Benjamin Lundy
Benjamin Lundy, pioneering abolitionist, was born in New Jersey on January 4, 1789, to Quaker parents, Joseph and Eliza Lundy. In 1808 Lundy moved to Wheeling, Virginia, to pursue a career in saddle-making. There Lundy experienced his first contact with slavery and developed a lifelong commitment to end the practice.
In order to escape the daily sight of slavery and its conflict with his Quaker religion, Lundy moved to Ohio in 1815. That year he and his newlywed wife, Esther Lewis, settled in St. Clairsville, Ohio, where Lundy opened a successful saddle-making business. In 1816 Lundy founded his first antislavery society, the Union Humane Society, and soon began writing abolitionist articles that first appeared in Charles Osborn's reform newspaper Philanthropist in 1817.

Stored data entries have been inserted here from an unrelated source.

import Mathlib
import Summits.AnomalousDissipation.AnomalousDissipation.Theorems.MarginalStabilityChainStretchedVortexRowsStubRowVorticityConstructionToolsSmooth
import Summits.AnomalousDissipation.AnomalousDissipation.Theorems.MarginalStabilityChainStretchedVortexRowsStubRowVorticityConstructionToolsStrip

/-!
# Stub `stub_rowVorticityConstruction` (crux stmt-AnomalousDissipation-3009) — tools VI:
# the velocity is the skew gradient of the stream function; the cylinder Biot–Savart field is divergence free

Helper file (supports stmt-AnomalousDissipation-3009). With `S_L = (−L/2, L/2] × ℝ`, the kernel-first stream
integral `Ψ(x, y) = ∫_{S_L} Φ_L(q) ω(x − q₁, y − q₂) dq` (`Φ_L(q) = log(cosh(2πq₂/L) − cos(2πq₁/L))`) and the
velocity integrals `U = ∫_{S_L} K₁ ω(· − q)`, `V = ∫_{S_L} K₂ ω(· − q)` (`K₁ = sinh/(cosh − cos)`,
`K₂ = sin/(cosh − cos)`), we prove for `ω ∈ C¹` (resp. `C²`), `L`-periodic in `x`, with Gaussian bounds:

* slice calculus of `C¹`/`C²` curried fields (`hasDerivAt_slice_fst/snd`, `abs_dX_le`, `abs_dY_le`,
  `continuous_dX/dY`, Schwarz `dX_dY_comm`); positivity of the denominator off the lattice lines and
  `∂_{q₂}Φ_L = (2π/L)K₁`, `∂_{q₁}Φ_L = (2π/L)K₂` there;
* `integral_rowLogKer_mul_dY` — ONE integration by parts in `q₂` on the line for `q₁ ≠ 0` (where `Φ_L(q₁, ·)` is
  smooth; no boundary terms: `Φ_L` grows linearly, `ω` is Gaussian):
  `∫ Φ_L(q₁,t) (∂_yω)(x − q₁, y − t) dt = (2π/L) ∫ K₁(q₁,t) ω(x − q₁, y − t) dt`, the line-by-line content of
  `∂_yΨ = (2π/L)U` (assembled by Fubini in tools VII together with the periodic IBP in `q₁` and `div = 0`).
The curl identity `∂ₓv − ∂_yu = (4π)⁻¹ΔΨ = ω` is the Poisson equation for the cylinder Green's function (a later
brick; `divFree_rowBS` itself is in tools VII). Registered sub-goal proved here:
`stub_rowVorticityConstruction_streamIBPLine`. All `[folklore]`.
-/

set_option linter.dupNamespace false

noncomputable section

open Real Set Filter Topology MeasureTheory
open Literature.Analysis.FluidPDE Literature.Analysis.FluidPDE.StretchedLayer

namespace Summit.AnomalousDissipation.AnomalousDissipation.Theorems.MarginalStabilityChainStretchedVortexRows.RowBiotSavart

/-! ### Slice calculus of `C¹`/`C²` plane fields -/

section Slices

variable {ω : ℝ → ℝ → ℝ} {C' a' : ℝ}

/-- The `y`-slices of a `C¹` field have derivative `dY`. [folklore] -/
theorem hasDerivAt_slice_snd (hω : ContDiff ℝ 1 fun p : ℝ × ℝ => ω p.1 p.2) (x b : ℝ) :
    HasDerivAt (fun s => ω x s) (dY ω x b) b := by
  have h1 : DifferentiableAt ℝ (fun s : ℝ => ((x, s) : ℝ × ℝ)) b :=
    (differentiableAt_const x).prodMk differentiableAt_id
  have hd : DifferentiableAt ℝ ((fun p : ℝ × ℝ => ω p.1 p.2) ∘ fun s : ℝ => ((x, s) : ℝ × ℝ)) b :=
    ((hω.differentiable one_ne_zero) (x, b)).comp b h1
  exact hd.hasDerivAt

/-- The `x`-slices of a `C¹` field have derivative `dX`. [folklore] -/
theorem hasDerivAt_slice_fst (hω : ContDiff ℝ 1 fun p : ℝ × ℝ => ω p.1 p.2) (a y : ℝ) :
    HasDerivAt (fun s => ω s y) (dX ω a y) a := by
  have h1 : DifferentiableAt ℝ (fun s : ℝ => ((s, y) : ℝ × ℝ)) a :=
    differentiableAt_id.prodMk (differentiableAt_const y)
  have hd : DifferentiableAt ℝ ((fun p : ℝ × ℝ => ω p.1 p.2) ∘ fun s : ℝ => ((s, y) : ℝ × ℝ)) a :=
    ((hω.differentiable one_ne_zero) (a, y)).comp a h1
  exact hd.hasDerivAt

/-- A bound on `Dω` bounds `dY ω` (the direction `(0,1)` has norm `1`). [folklore] -/
theorem abs_dY_le (hω : ContDiff ℝ 1 fun p : ℝ × ℝ => ω p.1 p.2)
    (hb' : ∀ p, ‖fderiv ℝ (fun p : ℝ × ℝ => ω p.1 p.2) p‖ ≤ C' * Real.exp (-a' * p.2 ^ 2)) (x y : ℝ) :
    |dY ω x y| ≤ C' * Real.exp (-a' * y ^ 2) := by
  rw [dY_eq_fderiv hω]
  refine (Real.norm_eq_abs _ ▸ ContinuousLinearMap.le_of_opNorm_le _ (hb' (x, y)) _).trans ?_
  simp [Prod.norm_def]

/-- A bound on `Dω` bounds `dX ω`. [folklore] -/
theorem abs_dX_le (hω : ContDiff ℝ 1 fun p : ℝ × ℝ => ω p.1 p.2)
    (hb' : ∀ p, ‖fderiv ℝ (fun p : ℝ × ℝ => ω p.1 p.2) p‖ ≤ C' * Real.exp (-a' * p.2 ^ 2)) (x y : ℝ) :
    |dX ω x y| ≤ C' * Real.exp (-a' * y ^ 2) := by
  rw [dX_eq_fderiv hω]
  refine (Real.norm_eq_abs _ ▸ ContinuousLinearMap.le_of_opNorm_le _ (hb' (x, y)) _).trans ?_
  simp [Prod.norm_def]

/-- `dY ω` of a `C¹` field is continuous (jointly). [folklore] -/
theorem continuous_dY (hω : ContDiff ℝ 1 fun p : ℝ × ℝ => ω p.1 p.2) : Continuous fun p : ℝ × ℝ => dY ω p.1 p.2 := by
  rw [dY_uncurry_eq hω]; exact (hω.continuous_fderiv one_ne_zero).clm_apply continuous_const

/-- `dX ω` of a `C¹` field is continuous (jointly). [folklore] -/
theorem continuous_dX (hω : ContDiff ℝ 1 fun p : ℝ × ℝ => ω p.1 p.2) : Continuous fun p : ℝ × ℝ => dX ω p.1 p.2 := by
  rw [dX_uncurry_eq hω]; exact (hω.continuous_fderiv one_ne_zero).clm_apply continuous_const

/-- **Schwarz for slice derivatives**: `∂ₓ∂_y f = ∂_y∂ₓ f` for a `C²` curried field. [folklore] -/
theorem dX_dY_comm (hω : ContDiff ℝ 2 fun p : ℝ × ℝ => ω p.1 p.2) (x y : ℝ) : dX (dY ω) x y = dY (dX ω) x y := by
  have h1 : ContDiff ℝ 1 fun p : ℝ × ℝ => ω p.1 p.2 := hω.of_le one_le_two
  set F : ℝ × ℝ → ℝ := fun p => ω p.1 p.2
  have hF1 : ContDiff ℝ 1 (fderiv ℝ F) := hω.fderiv_right le_rfl
  have hdY : (fun p : ℝ × ℝ => dY ω p.1 p.2) = fun p => fderiv ℝ F p (0, 1) := dY_uncurry_eq h1
  have hdX : (fun p : ℝ × ℝ => dX ω p.1 p.2) = fun p => fderiv ℝ F p (1, 0) := dX_uncurry_eq h1
  have cY : ContDiff ℝ 1 fun p : ℝ × ℝ => dY ω p.1 p.2 := by rw [hdY]; exact hF1.clm_apply contDiff_const
  have cX : ContDiff ℝ 1 fun p : ℝ × ℝ => dX ω p.1 p.2 := by rw [hdX]; exact hF1.clm_apply contDiff_const
  rw [dX_eq_fderiv cY, dY_eq_fderiv cX]
  rw [show (fun p : ℝ × ℝ => dY ω p.1 p.2) = fun p => fderiv ℝ F p (0, 1) from hdY,
    show (fun p : ℝ × ℝ => dX ω p.1 p.2) = fun p => fderiv ℝ F p (1, 0) from hdX]
  have hd : DifferentiableAt ℝ (fderiv ℝ F) (x, y) := (hF1.differentiable one_ne_zero) _
  rw [fderiv_clm_apply hd (differentiableAt_const _), fderiv_clm_apply hd (differentiableAt_const _)]
  simp only [fderiv_fun_const, Pi.zero_apply, ContinuousLinearMap.comp_zero, zero_add,
    ContinuousLinearMap.flip_apply]
  exact (hω.contDiffAt.isSymmSndFDerivAt (by simp)).eq (1, 0) (0, 1)

end Slices

/-! ### Positivity of the denominator off the lattice lines -/

/-- For `q₁ ∈ (−L/2, L/2]`, `q₁ ≠ 0`, the denominator `cosh(2πt/L) − cos(2πq₁/L)` is positive for all `t`.
[folklore] -/
theorem rowDen_pos_of_fst {L : ℝ} (hL : 0 < L) {q₁ : ℝ} (hq₁ : q₁ ∈ Ioc (-(L / 2)) (L / 2)) (h0 : q₁ ≠ 0)
    (t : ℝ) : 0 < Real.cosh (2 * π * t / L) - Real.cos (2 * π * q₁ / L) := by
  have hs : |2 * π * q₁ / L| ≤ π := abs_normFst_le_pi hL (q := (q₁, t)) (mk_mem_prod hq₁ (mem_univ _))
  have hz : ((2 * π * q₁ / L, 2 * π * t / L) : ℝ × ℝ) ≠ 0 := by
    intro h
    have h1 : 2 * π * q₁ / L = 0 := congrArg Prod.fst h
    rw [div_eq_zero_iff, mul_eq_zero] at h1
    rcases h1 with (h1 | h1) | h1
    · exact absurd h1 (by positivity)
    · exact h0 h1
    · exact absurd h1 hL.ne'
  exact den_pos (z := ((2 * π * q₁ / L, 2 * π * t / L) : ℝ × ℝ)) hs hz

/-- For `t ≠ 0` the denominator `cosh(2πt/L) − cos(2πs/L)` is positive for all `s`. [folklore] -/
theorem rowDen_pos_of_snd {L : ℝ} (hL : 0 < L) {t : ℝ} (ht : t ≠ 0) (s : ℝ) :
    0 < Real.cosh (2 * π * t / L) - Real.cos (2 * π * s / L) := by
  have h1 : 1 < Real.cosh (2 * π * t / L) := Real.one_lt_cosh.2 (by positivity)
  linarith [Real.cos_le_one (2 * π * s / L)]

/-- `∂_{q₂} Φ_L = (2π/L) K₁` where the denominator is positive. [folklore] -/
theorem hasDerivAt_rowLogKer_snd {L : ℝ} {s t : ℝ}
    (hD : 0 < Real.cosh (2 * π * t / L) - Real.cos (2 * π * s / L)) :
    HasDerivAt (fun t' => Real.log (Real.cosh (2 * π * t' / L) - Real.cos (2 * π * s / L)))
      (2 * π / L * (Real.sinh (2 * π * t / L) / (Real.cosh (2 * π * t / L) - Real.cos (2 * π * s / L)))) t := by
  have hg : HasDerivAt (fun t' : ℝ => 2 * π * t' / L) (2 * π / L) t := by
    simpa using ((hasDerivAt_id' t).const_mul (2 * π)).div_const L
  refine ((hg.cosh.sub_const (Real.cos (2 * π * s / L))).log hD.ne').congr_deriv ?_
  ring

/-- `∂_{q₁} Φ_L = (2π/L) K₂` where the denominator is positive. [folklore] -/
theorem hasDerivAt_rowLogKer_fst {L : ℝ} {s t : ℝ}
    (hD : 0 < Real.cosh (2 * π * t / L) - Real.cos (2 * π * s / L)) :
    HasDerivAt (fun s' => Real.log (Real.cosh (2 * π * t / L) - Real.cos (2 * π * s' / L)))
      (2 * π / L * (Real.sin (2 * π * s / L) / (Real.cosh (2 * π * t / L) - Real.cos (2 * π * s / L)))) s := by
  have hg : HasDerivAt (fun s' : ℝ => 2 * π * s' / L) (2 * π / L) s := by
    simpa using ((hasDerivAt_id' s).const_mul (2 * π)).div_const L
  refine ((hg.cos.const_sub (Real.cosh (2 * π * t / L))).log hD.ne').congr_deriv ?_
  ring

/-! ### Integration by parts in `q₂` on the line -/

section IBP

variable {L : ℝ} {ω : ℝ → ℝ → ℝ} {C a C' a' : ℝ}

/-- **IBP in `q₂`**: for `q₁ ∈ (−L/2, L/2]`, `q₁ ≠ 0`,
`∫ Φ_L(q₁, t) (∂_yω)(x − q₁, y − t) dt = (2π/L) ∫ K₁(q₁, t) ω(x − q₁, y − t) dt`. [folklore] -/
theorem integral_rowLogKer_mul_dY (hL : 0 < L) (hω : ContDiff ℝ 1 fun p : ℝ × ℝ => ω p.1 p.2) (ha : 0 < a)
    (hb : ∀ x y, |ω x y| ≤ C * Real.exp (-a * y ^ 2)) (ha' : 0 < a')
    (hb' : ∀ p, ‖fderiv ℝ (fun p : ℝ × ℝ => ω p.1 p.2) p‖ ≤ C' * Real.exp (-a' * p.2 ^ 2)) {q₁ : ℝ}
    (hq₁ : q₁ ∈ Ioc (-(L / 2)) (L / 2)) (h0 : q₁ ≠ 0) (x y : ℝ) :
    ∫ t, Real.log (Real.cosh (2 * π * t / L) - Real.cos (2 * π * q₁ / L)) * dY ω (x - q₁) (y - t) =
      2 * π / L * ∫ t, Real.sinh (2 * π * t / L) / (Real.cosh (2 * π * t / L) - Real.cos (2 * π * q₁ / L)) *
        ω (x - q₁) (y - t) := by
  set U : ℝ → ℝ := fun t => Real.log (Real.cosh (2 * π * t / L) - Real.cos (2 * π * q₁ / L))
  set U' : ℝ → ℝ := fun t =>
    2 * π / L * (Real.sinh (2 * π * t / L) / (Real.cosh (2 * π * t / L) - Real.cos (2 * π * q₁ / L)))
  set V : ℝ → ℝ := fun t => ω (x - q₁) (y - t)
  set V' : ℝ → ℝ := fun t => -dY ω (x - q₁) (y - t)
  have hU : ∀ t, HasDerivAt U (U' t) t := fun t => hasDerivAt_rowLogKer_snd (rowDen_pos_of_fst hL hq₁ h0 t)
  have hV : ∀ t, HasDerivAt V (V' t) t := fun t =>
    HasDerivAt.comp_const_sub y t (hasDerivAt_slice_snd hω (x - q₁) (y - t))
  -- bounds along the line `{q₁} × ℝ`
  have hq0 : 0 < |q₁| := abs_pos.2 h0
  have hUb : ∀ t, |U t| ≤ 10 + L / π / |q₁| + 6 * π / L * |t| := fun t => by
    have h := abs_rowLogKer_le hL (q := (q₁, t)) (mk_mem_prod hq₁ (mem_univ _))
    have hn : |q₁| ≤ ‖((q₁, t) : ℝ × ℝ)‖ := by rw [Prod.norm_def]; exact le_max_left _ _
    have : L / π / ‖((q₁, t) : ℝ × ℝ)‖ ≤ L / π / |q₁| := div_le_div_of_nonneg_left (by positivity) hq0 hn
    simp only at h; linarith
  have hU'b : ∀ t, |U' t| ≤ 2 * π / L * (2 + 10 * L / π / |q₁|) := fun t => by
    have h := abs_rowKerU_le hL (q := (q₁, t)) (mk_mem_prod hq₁ (mem_univ _))
    have hn : |q₁| ≤ ‖((q₁, t) : ℝ × ℝ)‖ := by rw [Prod.norm_def]; exact le_max_left _ _
    have : 10 * L / π / ‖((q₁, t) : ℝ × ℝ)‖ ≤ 10 * L / π / |q₁| := div_le_div_of_nonneg_left (by positivity) hq0 hn
    simp only [U', abs_mul, abs_of_pos (by positivity : (0:ℝ) < 2 * π / L)] at h ⊢
    exact mul_le_mul_of_nonneg_left (by linarith) (by positivity)
  have hVb : ∀ t, |V t| ≤ C * Real.exp (-a * (y - t) ^ 2) := fun t => hb _ _
  have hV'b : ∀ t, |V' t| ≤ C' * Real.exp (-a' * (y - t) ^ 2) := fun t => by
    simp only [V', abs_neg]; exact abs_dY_le hω hb' _ _
  have hC : 0 ≤ C := by have := (abs_nonneg _).trans (hb 0 0); simpa using this
  have hC' : 0 ≤ C' := by have := (norm_nonneg _).trans (hb' 0); simpa using this
  -- measurability
  have mU : AEStronglyMeasurable U := by
    have : Measurable U := by fun_prop
    exact this.aestronglyMeasurable
  have mU' : AEStronglyMeasurable U' := by
    have : Measurable U' := by fun_prop
    exact this.aestronglyMeasurable
  have mV : AEStronglyMeasurable V :=
    (hω.continuous.comp (continuous_const.prodMk (continuous_const.sub continuous_id))).aestronglyMeasurable
  have mV' : AEStronglyMeasurable V' :=
    ((continuous_dY hω).comp (continuous_const.prodMk (continuous_const.sub continuous_id))).neg.aestronglyMeasurable
  -- integrability of the three products
  have key : ∀ {W : ℝ → ℝ} {K b : ℝ}, AEStronglyMeasurable W → 0 < b → (∀ t, |W t| ≤ K * Real.exp (-b * (y - t) ^ 2)) →
      Integrable (U * W) ∧ Integrable (U' * W) := by
    intro W K b mW hb0 hW
    have hK : 0 ≤ K := by
      have := (abs_nonneg _).trans (hW y); simpa using this
    constructor
    · have hi := (integrable_affine_mul_gauss_shift hb0 (10 + L / π / |q₁| + 6 * π / L * |y|) (6 * π / L) y).const_mul K
      refine hi.mono' (mU.mul mW) (Eventually.of_forall fun t => ?_)
      rw [Pi.mul_apply, norm_mul, Real.norm_eq_abs, Real.norm_eq_abs]
      have ht : |t| ≤ |y| + |y - t| := by
        have := abs_sub_abs_le_abs_sub t y; rw [abs_sub_comm] at this; linarith
      have h1 := hUb t
      have he : 0 < Real.exp (-b * (y - t) ^ 2) := Real.exp_pos _
      calc |U t| * |W t| ≤ (10 + L / π / |q₁| + 6 * π / L * |t|) * (K * Real.exp (-b * (y - t) ^ 2)) :=
            mul_le_mul h1 (hW t) (abs_nonneg _) (by positivity)
        _ ≤ (10 + L / π / |q₁| + 6 * π / L * (|y| + |y - t|)) * (K * Real.exp (-b * (y - t) ^ 2)) := by
            apply mul_le_mul_of_nonneg_right _ (by positivity)
            nlinarith [mul_le_mul_of_nonneg_left ht (by positivity : (0:ℝ) ≤ 6 * π / L)]
        _ = K * ((10 + L / π / |q₁| + 6 * π / L * |y| + 6 * π / L * |y - t|) * Real.exp (-b * (y - t) ^ 2)) := by
            ring
    · have hi := (integrable_affine_mul_gauss_shift hb0 (2 * π / L * (2 + 10 * L / π / |q₁|)) 0 y).const_mul K
      refine hi.mono' (mU'.mul mW) (Eventually.of_forall fun t => ?_)
      rw [Pi.mul_apply, norm_mul, Real.norm_eq_abs, Real.norm_eq_abs]
      calc |U' t| * |W t| ≤ (2 * π / L * (2 + 10 * L / π / |q₁|)) * (K * Real.exp (-b * (y - t) ^ 2)) :=
            mul_le_mul (hU'b t) (hW t) (abs_nonneg _) (by positivity)
        _ = K * ((2 * π / L * (2 + 10 * L / π / |q₁|) + 0 * |y - t|) * Real.exp (-b * (y - t) ^ 2)) := by ring
  have iUV' : Integrable (U * V') := (key mV' ha' hV'b).1
  have iU'V : Integrable (U' * V) := (key mV ha hVb).2
  have iUV : Integrable (U * V) := (key mV ha hVb).1
  have h := integral_mul_deriv_eq_deriv_mul_of_integrable (fun t _ => hU t) (fun t _ => hV t) iUV' iU'V iUV
  -- `∫ U (−dYω) = −∫ U' V`
  have h2 : ∫ t, U t * V' t = -∫ t, U t * dY ω (x - q₁) (y - t) := by
    rw [← integral_neg]; refine integral_congr_ae (Eventually.of_forall fun t => ?_); simp [V']
  rw [h2, neg_inj] at h
  rw [h, ← integral_const_mul]
  refine integral_congr_ae (Eventually.of_forall fun t => ?_)
  simp only [U', V]; ring

end IBP

end RowBiotSavart

open RowBiotSavart in
/-- **Integration by parts along the lines of the strip** (registered on stmt-AnomalousDissipation-3009 as the
helper stub `stub_rowVorticityConstruction_streamIBPLine` of `stub_rowVorticityConstruction`): for `L > 0`,
`ω ∈ C¹` with Gaussian bounds on `ω` and `Dω`, and `q₁ ∈ (−L/2, L/2]`, `q₁ ≠ 0`,
`∫ Φ_L(q₁, t) (∂_yω)(x − q₁, y − t) dt = (2π/L) ∫ K₁(q₁, t) ω(x − q₁, y − t) dt` — the line-by-line identity
behind `∂_yΨ = (2π/L) U` (`RowBiotSavart.integral_rowLogKer_mul_dY`). [folklore] -/
theorem stub_rowVorticityConstruction_streamIBPLine :
    ∀ (L : ℝ) (ω : ℝ → ℝ → ℝ) (C a C' a' : ℝ), 0 < L → ContDiff ℝ 1 (fun p : ℝ × ℝ => ω p.1 p.2) → 0 < a →
      (∀ x y, |ω x y| ≤ C * Real.exp (-a * y ^ 2)) → 0 < a' →
      (∀ p : ℝ × ℝ, ‖fderiv ℝ (fun p : ℝ × ℝ => ω p.1 p.2) p‖ ≤ C' * Real.exp (-a' * p.2 ^ 2)) →
      ∀ q₁ ∈ Set.Ioc (-(L / 2)) (L / 2), q₁ ≠ 0 → ∀ x y : ℝ,
        ∫ t, Real.log (Real.cosh (2 * Real.pi * t / L) - Real.cos (2 * Real.pi * q₁ / L)) * dY ω (x - q₁) (y - t) =
          2 * Real.pi / L * ∫ t, Real.sinh (2 * Real.pi * t / L) /
            (Real.cosh (2 * Real.pi * t / L) - Real.cos (2 * Real.pi * q₁ / L)) * ω (x - q₁) (y - t) :=
  fun _ _ _ _ _ _ hL hω ha hb ha' hb' _ hq₁ h0 x y => integral_rowLogKer_mul_dY hL hω ha hb ha' hb' hq₁ h0 x y

end Summit.AnomalousDissipation.AnomalousDissipation.Theorems.MarginalStabilityChainStretchedVortexRows

end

After Osborn sold his newspaper, Lundy began publishing his own antislavery newspaper, the Genius of Universal Emancipation, in January 1821. Following the death of Tennessee abolitionist Elihu Embree, who had published the Emancipator, state abolitionists recruited Lundy to continue the work. Lundy purchased Embree's printing equipment and moved to Greeneville in 1822, where he continued publication of the Genius of Universal Emancipation.
Lundy believed that abolitionism would be most effective if it emanated from a slave state. He circulated the Genius in more than twenty-one states and kept the abolitionist movement alive in the Upper South, especially in Tennessee, Kentucky, and North Carolina. The paper was not a financial success, however, and in 1822 he began publishing a second newspaper, The American Economist and Weekly Political Recorder, which reported farm prices, published poetry, and relayed local and national economic and political news.
While in Greeneville, Lundy joined the Humane Protecting Society and became president of the Greeneville branch of the Tennessee Manumission Society. As president he attended the 1823 national meeting of the American Convention for Promoting the Abolition of Slavery held in Philadelphia. This contact with well-financed eastern abolitionists induced Lundy to move his family and newspaper to Baltimore in 1824.
From the columns of his newspaper, Lundy had always advocated gradual emancipation and colonization as the most effective methods to end slavery. In 1825 he presented a formal plan for the “Gradual Abolition of Slavery in the United States without Danger or Loss to the South,” a plan very similar to the work of Francis Wright at Nashoba in Tennessee. Dissatisfied with the lack of interest in his proposal, Lundy traveled to Haiti in the summer of 1825 to look for possible colonization sites. While he was there, his wife died giving birth to twins. On his return, Lundy placed the infants and his three older children with various family members and continued his abolition work.
In 1829 Lundy recruited William Lloyd Garrison as associate editor of the Genius. After a falling out with Garrison, Lundy suspended the publication of the Genius and devoted himself to the search for suitable colonization sites for freed blacks; his search took him to Haiti, Canada, and the Texas republic. In 1838 Lundy rejoined his children in Illinois and reestablished the Genius of Universal Emancipation. He published twelve issues prior to his death on August 22, 1839. He is buried in McNabb, Illinois.